She endorses reimbursing staff members for time and expenses. But, she noted: “There’s good evidence from behavioral economics that offering money signals taking risks. These vaccines really are safe and effective, so we don’t want to solidify people’s fears.”
Although Covid-19 cases and deaths are falling in long-term facilities, even those with high vaccination rates will need to stay on guard. New residents arrive continually, and employees leave; turnover among nursing staffs in nursing homes is extraordinarily high, an annual average of 128 percent, a new study has found.

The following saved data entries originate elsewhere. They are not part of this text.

import Summits.AtomisticToContinuum.FouriersLaw.Theorems.EmbeddedDrudeMourreAbelThermodynamicLimitOfLowerBound
import Summits.AtomisticToContinuum.FouriersLaw.Theorems.LatticeLandauDampingAbelThermodynamicLimitOfUniformAbelianRegularity
import Summits.AtomisticToContinuum.FouriersLaw.Theses.LatticeLandauDamping
import HarnessLib

/-!
# Line `exchange-and-positivity` — crux `LatticeLandauDamping.AbelThermodynamicLimit` (stmt-AtomisticToContinuum-14013)
# as an ASSEMBLY over two EXISTING items (crux-strategist s1, 2026-08-17; ALTERNATIVE line — the lead's skeleton slot is untouched)

Write `P = pinnedChain ω₂ lam β γ` (all `> 0`), `T > 0`; open `N`-chain with both Langevin baths at `T`:
`J = Σ_b j_b`, `c_N(t) = ∫ J·(P_t J) dμ_{N,T}`, `F_N(ν) = ∫₀^∞ e^{-νt} c_N`, `(N−1)T²D_N = F_N(0⁺)` ((K), landed).

THE LINE.  Every registered line of this crux and of its `rfl`-twin stmt-12596 (loomis rev 5, fekete, SketchIdeator2 rev 9,
static-squeeze) is open exactly at the frequency-0 exchange (R) plus either the positivity half CLB or the typing seam SI; all the
infrastructure (fixed-frequency matching (M), anchored/summed Kubo (K), the regular pair, Karamata, positive type, the seam lemmas)
is landed.  This skeleton records that end state FOR THIS DECL, with NO conjectural sign law and NO seam:

* `stub_uniformAbelianRegularity` := (R) = `StaticAbelianSqueeze.UniformAbelianRegularity` BY NAME (item stmt-13416):
  `∀ ε>0 ∃ ν₀ ∀ ν∈(0,ν₀)`, eventually in `N`, `|∫₀^∞ (1 − e^{-νt}) c_N| ≤ εN`.
* `stub_conductanceLowerBound` := CLB = `StaticAbelianSqueeze.ConductanceLowerBound` BY NAME (item stmt-11749): `liminf_N D_N > 0`
  along every steady family.
* `AbelThermodynamicLimit_of : (R) → CLB → LatticeLandauDamping.AbelThermodynamicLimit` — the composition, sorry-free: it IS the
  landed twin certificate `LoomisCompactHorizonWitness.stub_cruxOfRegularityOfLowerBound` (p127832), which elaborates at this type
  because the two route decls are definitionally equal (`crux_eq_twin`, `rfl`).

RECORD (all sorry-free re-exports of landed theorems, for the lead and the tenure planner):
* `conductanceLowerBound_necessary` — CLB-at-`T` is NECESSARY given any Abelian witness (`stub_lowerBoundOfCrux`);
* `repairedCrux_of_uniformAbelianRegularity` — (R) ALONE proves the crux with a shift-invariant HYPOTHESIS witness
  (`stub_repairedCruxOfUniformAbelianRegularity`): after the planner repair the CLB stub is not needed;
* `uniformAbelianRegularity_necessary` — (R)-at-`T` is NECESSARY for every shift-invariant witness with `Dn → κ`
  (`regularityEstimate_of_tendsto`).
Hence, modulo the seam, the stub set {(R), CLB} is crux-EQUIVALENT: nothing is shredded, nothing is hidden; the hardest stub is (R),
which is the open problem "uniform-in-`N` low-frequency regularity of the open chain's current noise" (Disproof §4 step (3)).
-/

namespace Summit.AtomisticToContinuum.FouriersLaw.Cruxes.AbelThermodynamicLimit.ExchangeAndPositivity

open Summit.AtomisticToContinuum.FouriersLaw.Theses
open Summit.AtomisticToContinuum.FouriersLaw.Theorems.AbelThermodynamicLimit

/-- The two route decls sharing this crux directory are the same proposition (definitional unfolding). -/
theorem crux_eq_twin : LatticeLandauDamping.AbelThermodynamicLimit = EmbeddedDrudeMourre.AbelThermodynamicLimit := rfl

/-! ## Registered stubs -/

/-- **Stub (R) — the `ν ↓ 0 ↔ N → ∞` exchange, rate-free Abelian form; VERBATIM the crux `StaticAbelianSqueeze.UniformAbelianRegularity`
(item stmt-AtomisticToContinuum-13416, refuter-vetted, open-problem class).**  For `P` (all `> 0`) and `T > 0`: `∀ ε > 0 ∃ ν₀ > 0
∀ ν ∈ (0, ν₀) ∃ N₀ ∀ N ≥ N₀`, `|∫₀^∞ (1 − e^{-νt}) c_N(t) dt| ≤ εN` — the slow part of the open chain's equilibrium total-current noise
carries `o(N)` weight uniformly.  Upper half = sharp `HasBoundedResponse` (no overshoot), lower half = no extensive DC notch.
Size: XL / open-problem (BLR 2000 §6.3, §7).  It closes when stmt-13416 closes (`UniformAbelianRegularity_holds`). -/
theorem stub_uniformAbelianRegularity : StaticAbelianSqueeze.UniformAbelianRegularity := by
  sorry

/-- **Stub CLB — no anomalous insulation; VERBATIM the crux `StaticAbelianSqueeze.ConductanceLowerBound`
(item stmt-AtomisticToContinuum-11749, refuter-vetted, shared with JunctionLocality, actively led).**  Under weak-NESS uniqueness, for
every steady family of `P` (all `> 0`), `T > 0` and response coefficients `D_N`: `∃ c > 0, N₁, ∀ N ≥ N₁, c ≤ D_N`.
Size: XL.  NECESSARY for the crux given any Abelian witness (`conductanceLowerBound_necessary`); DROPPABLE after the planner repair of
the hypothesis witness clause (`repairedCrux_of_uniformAbelianRegularity`).  It closes when stmt-11749 closes. -/
theorem stub_conductanceLowerBound : StaticAbelianSqueeze.ConductanceLowerBound := by
  sorry

/-! ## Composition (kernel-checked, no sorry of its own) -/

/-- **(R) → CLB → the crux BY NAME.**  The landed certificate p127832 read through `crux_eq_twin`: (R) + landed (M) + anchored (K)
give one common limit `L` of `T²·D_N` (every steady family) and of the regular pair's Abel function at `0⁺`; CLB along the canonical
CEHR steady family gives `0 < L`; output witness = the regular pair `(μ*, D*, L/T²)`.  The crux's own γ-blind witness hypothesis is
idle. [cite: KunduDharNarayan2009, eqs. (8)–(15)] [cite: BonettoLebowitzReyBellet2000, §7 eq. (37)] -/
theorem AbelThermodynamicLimit_of :
    StaticAbelianSqueeze.UniformAbelianRegularity → StaticAbelianSqueeze.ConductanceLowerBound →
      LatticeLandauDamping.AbelThermodynamicLimit :=
  fun hR hCLB => LoomisCompactHorizonWitness.stub_cruxOfRegularityOfLowerBound hR hCLB

/-- The crux from the two registered stubs (open exactly through their `sorryAx`). -/
theorem AbelThermodynamicLimit_of_stubs : LatticeLandauDamping.AbelThermodynamicLimit :=
  AbelThermodynamicLimit_of stub_uniformAbelianRegularity stub_conductanceLowerBound

/-! ## Record: necessity of each stub, and the repaired crux from (R) alone -/

/-- CLB-at-`T` is NECESSARY: the crux gives, at every `T > 0` carrying an Abelian Green–Kubo witness, `D_N ≥ κ/2 > 0` eventually along
every steady family (landed `stub_lowerBoundOfCrux`, read through `crux_eq_twin`). [folklore] -/
theorem conductanceLowerBound_necessary :
    LatticeLandauDamping.AbelThermodynamicLimit →
      ∀ ω₂ lam β γ : ℝ, 0 < ω₂ → 0 < lam → 0 < β → 0 < γ →
      (∀ (N : ℕ) (T_L T_R : ℝ), 0 < T_L → 0 < T_R →
        ∀ μ ν : MeasureTheory.Measure (Literature.MathematicalPhysics.KineticTheory.HeatConduction.PhaseSpace N),
          (Literature.MathematicalPhysics.KineticTheory.HeatConduction.pinnedChain ω₂ lam β γ).IsSteadyState N T_L T_R μ →
          (Literature.MathematicalPhysics.KineticTheory.HeatConduction.pinnedChain ω₂ lam β γ).IsSteadyState N T_L T_R ν → μ = ν) →
      ∀ T : ℝ, 0 < T →
        (∃ (μT : MeasureTheory.Measure Literature.MathematicalPhysics.KineticTheory.HeatConduction.ChainConfig)
            (D : Literature.MathematicalPhysics.KineticTheory.HeatConduction.InfiniteChainDynamics
              (Literature.MathematicalPhysics.KineticTheory.HeatConduction.pinnedChain ω₂ lam β γ)) (κ : ℝ),
          (Literature.MathematicalPhysics.KineticTheory.HeatConduction.pinnedChain ω₂ lam β γ).IsChainGibbsMeasure T μT ∧
          D.PreservesMeasure μT ∧ (∀ t : ℝ, D.HasAbsConvergentCorrelation μT t) ∧ 0 < κ ∧
          Filter.Tendsto (fun ν : ℝ => (T ^ 2)⁻¹ *
            MeasureTheory.integral (MeasureTheory.volume.restrict (Set.Ioi (0:ℝ)))
              (fun t : ℝ => Real.exp (-(ν * t)) * D.currentCorrelation μT t))
            (nhdsWithin (0:ℝ) (Set.Ioi 0)) (nhds κ)) →
        ∀ μ : (N : ℕ) → ℝ → ℝ → MeasureTheory.Measure (Literature.MathematicalPhysics.KineticTheory.HeatConduction.PhaseSpace N),
          (∀ (N : ℕ) (T_L T_R : ℝ), 0 < T_L → 0 < T_R →
            (Literature.MathematicalPhysics.KineticTheory.HeatConduction.pinnedChain ω₂ lam β γ).IsSteadyState N T_L T_R (μ N T_L T_R)) →
          ∀ Dn : ℕ → ℝ,
            (∀ N : ℕ, Filter.Tendsto (fun δ : ℝ =>
                (Literature.MathematicalPhysics.KineticTheory.HeatConduction.pinnedChain ω₂ lam β γ).totalCurrent
                  (μ N (T + δ / 2) (T - δ / 2)) / δ)
              (nhdsWithin 0 {(0 : ℝ)}ᶜ) (nhds (Dn N))) →
            ∃ c : ℝ, 0 < c ∧ ∃ N₁ : ℕ, ∀ N : ℕ, N₁ ≤ N → c ≤ Dn N :=
  fun h => LoomisCompactHorizonWitness.stub_lowerBoundOfCrux h

/-- (R) ALONE proves the planner-REPAIRED crux (hypothesis witness clause with `IsShiftInvariant μT`; conclusion verbatim): the landed
`stub_repairedCruxOfUniformAbelianRegularity` of the lead's line, re-exported. After that repair `stub_conductanceLowerBound` is idle. -/
alias repairedCrux_of_uniformAbelianRegularity :=
  SeriesLawAtEveryLaplaceFrequency.stub_repairedCruxOfUniformAbelianRegularity

/-- (R)-at-`T` is NECESSARY for every shift-invariant witness with `Dn → κ` (landed `regularityEstimate_of_tendsto`, re-exported):
given Abelian witnesses, the repaired crux and (R) are EQUIVALENT — the stub is not a strengthening in disguise. -/
alias uniformAbelianRegularity_necessary :=
  SeriesLawAtEveryLaplaceFrequency.regularityEstimate_of_tendsto

end Summit.AtomisticToContinuum.FouriersLaw.Cruxes.AbelThermodynamicLimit.ExchangeAndPositivity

That means that after a year, all the original nursing staff members will have left, and so will 28 percent of their replacements.
Probably the thorniest problem is vaccinating the largest segment of the nation’s direct care workers, the roughly 2.3 million people working in private homes.
“It’s going pretty badly,” said Vicki Hoak, executive director of the Home Care Association of America, which represents 3,200 home care agencies. Although home care workers are given priority for vaccinations in every state, they are struggling to get them, she said.
Like the rest of the direct care work force, home care workers are primarily women of color, many of them immigrants. At an average $12.12 an hour in 2019, they are the lowest-paid group, according to the research and advocacy group PHI. Almost half rely on some form of public assistance, like Medicaid or food programs.
Without a central workplace, they will be harder to reach, educate and vaccinate than aides in nursing homes and assisted living centers. (Some, privately hired by individuals and families through the so-called gray market, don’t work for agencies at all.)
“Vaccine hesitancy is absolutely a factor, but more so is the lack of easily accessible opportunities to get vaccinated,” said April Verrett, president of S.E.I.U. Local 2015, the union representing almost 400,000 home care aides in California.